import Literature.NumberTheory.ComplexMultiplication.MainTheoremCMLevelQMultiplication
import Literature.NumberTheory.ComplexMultiplication.CMTypeUniformizationToBaseChange
import Literature.AlgebraicGeometry.Motives.AbelianVarietyHomComplexGaloisDescent
import HarnessLib

/-!
# The `S(γ)`-multiplications `A → B` are ALL rational over the field of definition as soon as ONE of them is
# (Shimura 1998, §7.4 Prop. 15 and §18.6 p. 129 «with isogenies `λ` and `μ` … rational over `k`»; no `hAB` hypothesis)

Topic `Literature/NumberTheory/ComplexMultiplication`, namespace
`Literature.NumberTheory.ComplexMultiplication.CMTypeUniformization`.  THEOREMS ONLY (no definition, no named fact, no
instance; net Literature debt 0).  Cell `hodgecm-mathlib` (D-0151), fan B-II line E2 toward row F-S2₁′
(`shimuraTaniyamaPair_degOne'`), A-p02's ASM skeleton / A-p08's μ-free road: the named fact hands ONE `k`-rational
`𝔮`-multiplication `λ : A → B` («`λ(ξ(q(u))) = η(q(u))`», i.e. `λ` induces `S(1)` on the uniformisations `ξ`, `η` of
types `𝔞`, `𝔟 = 𝔮⁻¹𝔞`), and the road decomposes `λ = Σᵢ ι_A(αᵢ) λ_{γᵢ}` through the OTHER multiplications
`λ_γ : A → B`, `γ ∈ 𝔞⁻¹𝔟 = 𝔮⁻¹` — which must therefore be `k`-rational too.  The tree's
`exists_hom_baseChange_map_r_eq` (`CMTypeUniformizationDescendedMultiplications` §2) produces `λ_γ` over `k` only under
`hAB` («every `ℂ`-homomorphism `A ⊗ ℂ → B ⊗ ℂ` is defined over `k`»), which the named fact does not supply.  Here
`hAB` is replaced by the one given `λ` (any parameter `c₀ ≠ 0`):

* §1 (base-change shape, `k ⊆ ℂ` countable) **`exists_hom_baseChange_map_r_eq_of_hom`** — from `λ : A → B` over `k`
  with `λ_ℂ(ξ.r u) = η.r (c₀ u)`, `c₀ ≠ 0`, every `γ ∈ 𝔞⁻¹𝔟` has a `k`-HOMOMORPHISM `λ_γ : A → B`, `𝔬_K`-linear, with
  `(λ_γ)_ℂ(ξ.r u) = η.r (γ u)`; unique (`existsUnique_hom_baseChange_map_r_eq_of_hom`).  PROOF: over `ℂ` the
  holomorphic `S(γ)` is a homomorphism `ν : A_ℂ → B_ℂ` (GAGA, tree `exists_hom_forall_map_r_eq`, [Shimura1998] §7.4
  Prop. 15); writing `n γ = c₀ b` with `n ∈ ℕ ∖ 0`, `b ∈ 𝔬_K` one has `[n]_ℂ ≫ ν = (ι_A(b) ≫ λ)_ℂ` (both induce
  `S(nγ) = S(c₀ b)`; torsion points separate homomorphisms, `hom_ext_of_forall_r`), and a complex homomorphism `ν` with
  `f_ℂ ≫ ν = g_ℂ`, `f` a `k`-ISOGENY, is defined over `k` ([Milne2005ShimuraVarieties] Prop. 13.1 + epi-cancellation:
  tree `exists_baseChange_eq_comp_eq_of_isIsogeny_complex`).
* §2 (`k`-shape = the binders of the named fact) **`exists_hom_map_r_eq_of_hom`**, `exists_hom_map_r_eq_of_map_r_eq`
  (`c₀ = 1`: LITERALLY the hypothesis `_hlam` of `shimuraTaniyamaPair_degOne'`) — the same over `k`-shape
  uniformisations `ξ₀ : CMTypeUniformization Φ 𝔞 A ιA` (through `CMTypeUniformizationToBaseChange`).
* §0 bookkeeping: `inv_mul_eq_inv_coeIdeal_of_coeIdeal_mul_eq` (`𝔮𝔟 = 𝔞 ⇒ 𝔞⁻¹𝔟 = 𝔮⁻¹`),
  `exists_nat_mul_eq_mul_coe` (`n γ = c₀ b`).

## References
* [Shimura1998] G. Shimura, *Abelian Varieties with Complex Multiplication and Modular Functions*, Princeton 1998, §7.4
  Prop. 15 p. 58 («`S(γ)` represents a `(γ𝔟⁻¹𝔞)`-multiplication»); §18.6 proof of Thm. 18.6 pp. 128–129 (the
  diagram «with isogenies `λ` and `μ`», all maps rational over the number field of definition); Ch. I §1.2 p. 4.
* [Milne2005ShimuraVarieties] J. S. Milne, *Introduction to Shimura Varieties* (2005/2017), §13 Prop. 13.1 p. 117.
* [MumfordAV1970] D. Mumford, *Abelian Varieties* (1970), §6 Application 3 (`[n]` is an isogeny), §19 Thm. 3.
-/

set_option autoImplicit false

**THE TASK**
Within the listing above, locate the line containing "is a homomorphism" and the line containing "torsion points separate". Reproduce those two lines and all lines between them exactly, with nothing added.

**ANSWER TO THIS EXERCISE**
  holomorphic `S(γ)` is a homomorphism `ν : A_ℂ → B_ℂ` (GAGA, tree `exists_hom_forall_map_r_eq`, [Shimura1998] §7.4
  Prop. 15); writing `n γ = c₀ b` with `n ∈ ℕ ∖ 0`, `b ∈ 𝔬_K` one has `[n]_ℂ ≫ ν = (ι_A(b) ≫ λ)_ℂ` (both induce
  `S(nγ) = S(c₀ b)`; torsion points separate homomorphisms, `hom_ext_of_forall_r`), and a complex homomorphism `ν` with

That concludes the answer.